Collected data

****************

import Summits.Ventures.PercRepro.C041ZoneTailFree

/-!
# Locality: the sub-zones inside a zone are determined by the zone's own edges (p6, gen 26; C-041.md §11, the
zone split)

Setting of `C041ZoneTailFree`.  The EDGES OF A ZONE `Z` of `O` are the bare edges with both ends in `Z` and the
terminal edges at the vertices of `Z` (`ZoneEdge a b Z e`); a configuration `S` is BLUE-BELOW `O` when its blue bare
edges are blue in `O` (`BlueSub a b O S`; every cube state is).  For such `S`:

* a blue bare walk of `S` from a vertex of the zone `Z` stays in `Z` (`mem_zone_of_blueBareConn`) and uses only
  edges of `Z` (`blueBareConn_of_agree`: two configurations agreeing on `Z`'s edges have the same blue bare walks
  from `Z`);
* hence `Attached`, the per-sub-zone conditions of (F2), are LOCAL to the zone (`attached_iff_of_agree`,
  `adm_zone_iff_of_agree`);
* the red side: `RedIn a b S Z` (red bare edges inside `Z`), a red bare walk inside `Z` is a red bare walk
  (`reflTransGen_bareAdj_of_redIn`) and is local (`redIn_walk_of_agree`).

These are the facts the zone split needs to glue zone-states into a cube state and to read the global predicates
per zone; the split itself is the next module.
-/

namespace PercRepro

namespace MultiGraph

open Finset

variable {V E : Type*} {G : MultiGraph V E}

section ZoneEdge

variable (G) (a b : V)

/-- The edges of the zone `Z`: bare edges with both ends in `Z`, and the terminal edges at the vertices of `Z`. -/
def ZoneEdge (Z : Finset V) (e : E) : Prop :=
  (G.Bare a b e ∧ G.fst e ∈ Z ∧ G.snd e ∈ Z) ∨ ∃ v ∈ Z, G.Joins e v a ∨ G.Joins e v b

/-- `S` is blue-below `O`: every blue bare edge of `S` is blue in `O`. -/
def BlueSub (O S : Config E) : Prop := ∀ e, G.Bare a b e → S e = false → O e = false

/-- Red bare adjacency of `S` inside the zone `Z`. -/
def RedIn (S : Config E) (Z : Finset V) (u v : V) : Prop :=
  ∃ e, G.ZoneEdge a b Z e ∧ G.Bare a b e ∧ S e = true ∧ G.Joins e u v

variable {G a b}

/-- A cube state is blue-below its bare colouring. -/
theorem blueSub_of_cube {O S : Config E} (hS : ∀ e, G.Bare a b e → O e = true → S e = true) :
    G.BlueSub a b O S := by
  intro e he hSe
  by_contra h
  have hO : O e = true := by
    cases h' : O e
    · exact absurd h' h
    · rfl
  rw [hS e he hO] at hSe
  exact absurd hSe (by decide)

/-- A bare edge joining two vertices of `Z` is an edge of `Z`. -/
theorem zoneEdge_of_joins {Z : Finset V} {e : E} (he : G.Bare a b e) {u v : V} (hj : G.Joins e u v)
    (hu : u ∈ Z) (hv : v ∈ Z) : G.ZoneEdge a b Z e := by
  left
  refine ⟨he, ?_, ?_⟩ <;> rcases hj with ⟨h1, h2⟩ | ⟨h1, h2⟩
  · exact h1 ▸ hu
  · exact h1 ▸ hv
  · exact h2 ▸ hv
  · exact h2 ▸ hu

/-- A terminal edge at a vertex of `Z` is an edge of `Z`. -/
theorem zoneEdge_of_terminal {Z : Finset V} {e : E} {v t : V} (hv : v ∈ Z) (ht : t = a ∨ t = b)
    (hj : G.Joins e v t) : G.ZoneEdge a b Z e := by
  right
  refine ⟨v, hv, ?_⟩
  rcases ht with rfl | rfl
  · exact Or.inl hj
  · exact Or.inr hj

/-- A blue bare adjacency of `S` is one of `O` when `S` is blue-below `O`. -/
theorem blueBareAdj_mono {O S : Config E} (hsub : G.BlueSub a b O S) {u v : V}
    (h : G.BlueBareAdj a b S u v) : G.BlueBareAdj a b O u v := by
  obtain ⟨e, he, hSe, hj⟩ := h
  exact ⟨e, he, hsub e he hSe, hj⟩

/-- A blue bare walk of `S` from a vertex of the zone `Z = zone z` stays in `Z`. -/
theorem mem_zone_of_blueBareConn [Fintype V] {O S : Config E} (hsub : G.BlueSub a b O S) {z v w : V}
    (hv : v ∈ G.zone a b O z) (h : G.BlueBareConn a b S v w) : w ∈ G.zone a b O z := by
  rw [mem_zone] at hv ⊢
  refine hv.trans ?_
  induction h with
  | refl => exact BlueBareConn.refl a b O v
  | tail _ hbc ih => exact ih.tail (blueBareAdj_mono hsub hbc)

/-- **Locality of the blue bare walks**: two configurations blue-below `O` that agree on the edges of the zone
`Z = zone z` have the same blue bare walks from a vertex of `Z`. -/
theorem blueBareConn_of_agree [Fintype V] {O S S' : Config E} (hsub : G.BlueSub a b O S) {z : V}
    (hagree : ∀ e, G.ZoneEdge a b (G.zone a b O z) e → S' e = S e) {v w : V} (hv : v ∈ G.zone a b O z)
    (h : G.BlueBareConn a b S v w) : G.BlueBareConn a b S' v w := by
  induction h with
  | refl => exact BlueBareConn.refl a b S' v
  | @tail x y hvx hxy ih =>
    obtain ⟨e, he, hSe, hj⟩ := hxy
    have hx : x ∈ G.zone a b O z := mem_zone_of_blueBareConn hsub hv hvx
    have hy : y ∈ G.zone a b O z := mem_zone_of_blueBareConn hsub hv (hvx.tail ⟨e, he, hSe, hj⟩)
    refine ih.tail ⟨e, he, ?_, hj⟩
    rw [hagree e (zoneEdge_of_joins he hj hx hy)]
    exact hSe

/-- **Locality of the attachments**: for `S`, `S'` blue-below `O` agreeing on the edges of the zone of `z`,
a vertex of that zone has the same attachments in `S` and in `S'`. -/
theorem attached_iff_of_agree [Fintype V] {O S S' : Config E} (hsub : G.BlueSub a b O S) (hsub' : G.BlueSub a b O S')
    {z : V} (hagree : ∀ e, G.ZoneEdge a b (G.zone a b O z) e → S' e = S e) {v : V}
    (hv : v ∈ G.zone a b O z) {t : V} (ht : t = a ∨ t = b) :
    G.Attached a b S v t ↔ G.Attached a b S' v t := by
  have hagree' : ∀ e, G.ZoneEdge a b (G.zone a b O z) e → S e = S' e := fun e he => (hagree e he).symm
  constructor
  · rintro ⟨w, hvw, e, hSe, hj⟩
    refine ⟨w, blueBareConn_of_agree hsub hagree hv hvw, e, ?_, hj⟩
    rw [hagree e (zoneEdge_of_terminal (mem_zone_of_blueBareConn hsub hv hvw) ht hj)]
    exact hSe
  · rintro ⟨w, hvw, e, hSe, hj⟩
    refine ⟨w, blueBareConn_of_agree hsub' hagree' hv hvw, e, ?_, hj⟩
    rw [hagree' e (zoneEdge_of_terminal (mem_zone_of_blueBareConn hsub' hv hvw) ht hj)]
    exact hSe

/-- The per-sub-zone condition of (F2) on a zone is local to the zone's edges. -/
theorem adm_zone_iff_of_agree [Fintype V] {O S S' : Config E} (hsub : G.BlueSub a b O S) (hsub' : G.BlueSub a b O S')
    {z : V} (hagree : ∀ e, G.ZoneEdge a b (G.zone a b O z) e → S' e = S e) :
    (∀ v ∈ G.zone a b O z, ¬ (G.Attached a b S v a ∧ G.Attached a b S v b)) ↔
      (∀ v ∈ G.zone a b O z, ¬ (G.Attached a b S' v a ∧ G.Attached a b S' v b)) := by
  apply forall_congr'
  intro v
  apply imp_congr_right
  intro hv
  rw [attached_iff_of_agree hsub hsub' hagree hv (Or.inl rfl), attached_iff_of_agree hsub hsub' hagree hv (Or.inr rfl)]

/-- A red bare walk inside `Z` is a red bare walk. -/
theorem reflTransGen_bareAdj_of_redIn {S : Config E} {Z : Finset V} {u v : V}
    (h : Relation.ReflTransGen (G.RedIn a b S Z) u v) : Relation.ReflTransGen (G.BareAdj a b S) u v := by
  induction h with
  | refl => exact Relation.ReflTransGen.refl
  | tail _ hbc ih =>
    obtain ⟨e, _, he, hSe, hj⟩ := hbc
    exact ih.tail ⟨e, he, hSe, hj⟩

/-- A red bare walk inside `Z` from a vertex of `Z` stays in `Z`. -/
theorem mem_of_redIn_walk {S : Config E} {Z : Finset V} {u v : V} (hu : u ∈ Z)
    (h : Relation.ReflTransGen (G.RedIn a b S Z) u v) : v ∈ Z := by
  induction h with
  | refl => exact hu
  | tail _ hbc ih =>
    obtain ⟨e, hZ, he, _, hj⟩ := hbc
    rcases hZ with ⟨_, h1, h2⟩ | ⟨w, hw, hj'⟩
    · rcases hj with ⟨_, h4⟩ | ⟨h3, _⟩
      · exact h4 ▸ h2
      · exact h3 ▸ h1
    · exfalso
      rcases hj' with hj' | hj'
      · exact he.1 (EdgeAt.of_joins_right hj')
      · exact he.2 (EdgeAt.of_joins_right hj')

/-- **Locality of the red bare walks inside a zone**: configurations agreeing on the edges of `Z` have the same red
bare walks inside `Z`. -/
theorem redIn_walk_of_agree {S S' : Config E} {Z : Finset V} (hagree : ∀ e, G.ZoneEdge a b Z e → S' e = S e)
    {u v : V} (h : Relation.ReflTransGen (G.RedIn a b S Z) u v) :
    Relation.ReflTransGen (G.RedIn a b S' Z) u v := by
  induction h with
  | refl => exact Relation.ReflTransGen.refl
  | tail _ hbc ih =>
    obtain ⟨e, hZ, he, hSe, hj⟩ := hbc
    refine ih.tail ⟨e, hZ, he, ?_, hj⟩
    rw [hagree e hZ]
    exact hSe

end ZoneEdge

end MultiGraph

end PercRepro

****************

Wherever the string "split" is found in the entries, copy the line it sits in.

zone split)
These are the facts the zone split needs to glue zone-states into a cube state and to read the global predicates
per zone; the split itself is the next module.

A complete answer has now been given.